Lors de sa deuxième apparition, le Béliorak est doté d'une soucoupe volante avec hélice. Son rôle est marginal mais nostalgique. Il est le seul robot de la trilogie présent dans les trois séries télévisées. Comme dans Mazinger Z, dans Great Mazinger, il reçoit régulièrement l'adjonction d'équipements ou d'appendices aussi improbables qu'inefficaces, supposés « améliorer » le robot en lui conférant notamment la capacité de voler. Il retrouve Goldorak dans le cour-métrage L'attaque du Dragosaure.
On peut remarquer que sa réapparition dans l'épisode 14 du 4 janvier 1976 correspond à la publication dans la même période d'un manga humoristique de Tadashi Makimura et Dynamic Pro publié avec le titre « Tadaà, je suis Boss Robot ! » (Jan ja jān Bosuborotto dai), dont le protagoniste n'est pas Bélier mais son robot, qui ici a sa propre conscience d'être humain et a aussi des dimensions humaines. Lors de l'introduction de l'épisode le robot fait ses débuts avec « Bonne année à tous ! Oui oui oui oui... », c'est-à-dire qu'il utilise l'expression trouvée dans le titre du manga, ce qui la fait percevoir comme une référence voulue à cette œuvre. Nous pouvons ainsi voir ce retour comme un coup publicitaire.[5].
Postérité
Très aimé du public japonais, le Béliorak incarne un humour impliquant une part de violence physique volontairement exagérée. Son design ridicule et sa résilience comique en font un anti-héros attachant. Il reste culte dans la communauté super robot, avec des figurines, apparitions dans les jeux et références culturelles. Au Japon comme à l’international, il symbolise une partie de l’esprit Go Nagai : mélange d’action, drame et absurdité. Béliorak a inspiré d’autres robots comiques dans le genre.
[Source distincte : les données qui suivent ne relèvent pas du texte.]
/-- Unfolding lemma for `IsAlmostKakeya`. [folklore] -/
theorem isAlmostKakeya_iff {n : ℕ} (S : Set (Fin (n + 1) → K)) :
    IsAlmostKakeya S ↔
      ∀ b' : Fin n → K, ∃ a : Fin (n + 1) → K, ∀ t : K,
        a + t • (Fin.cons 1 b' : Fin (n + 1) → K) ∈ S :=
  Iff.rfl

/-- A Kakeya set is almost Kakeya. [cite: BukhChao2021SharpDensityKakeya, §3] -/
theorem IsKakeya.isAlmostKakeya {n : ℕ} {S : Set (Fin (n + 1) → K)} (hS : IsKakeya S) :
    IsAlmostKakeya S :=
  fun b' => hS (Fin.cons 1 b')

/-- A superset of an almost Kakeya set is almost Kakeya. [folklore] -/
theorem IsAlmostKakeya.mono {n : ℕ} {S T : Set (Fin (n + 1) → K)} (hS : IsAlmostKakeya S)
    (hST : S ⊆ T) : IsAlmostKakeya T :=
  fun b' => (hS b').imp fun _ ha t => hST (ha t)

/-- The restriction to the line `a + tb`: `P ↦ P(a + tb) ∈ 𝔽[t]`, as a `K`-algebra map.
[folklore] -/
noncomputable def lineRestrict {m : ℕ} (a b : Fin m → K) :
    MvPolynomial (Fin m) K →ₐ[K] Polynomial K :=
  aeval fun j => Polynomial.C (a j) + Polynomial.C (b j) * Polynomial.X

/-- Unfolding lemma for `lineRestrict`. [folklore] -/
theorem lineRestrict_apply {m : ℕ} (a b : Fin m → K) (P : MvPolynomial (Fin m) K) :
    lineRestrict a b P =
      aeval (fun j => Polynomial.C (a j) + Polynomial.C (b j) * Polynomial.X) P :=
  rfl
Sa postérité perdure, confirmant sa place unique dans la franchise Mazinger.
Galerie
Notes
- ↑ https://mazinger.fandom.com/wiki/Boss_Borot/TV
- ↑ https://en.wikipedia.org/wiki/Grendizer,_Getter_Robo_G,_Great_Mazinger:_Kessen!_Daikaijuu
- ↑ https://note.com/loyal_nerine7072/n/nb24dc3afa2f9
- ↑ Ainsi, peut-on à l'occasion le voir affublé d'ailes ou de ballons accrochés dans le dos, mais aussi de divers autres gadgets totalement surréalistes, allant de paires de bras supplémentaires à des poings rotatifs empruntés à Great Mazinger.
- ↑ Merci à Osvaldo Mercuri de nous avoir fait découvrir l'existence d'un manga sur le Béliorak en 1975 !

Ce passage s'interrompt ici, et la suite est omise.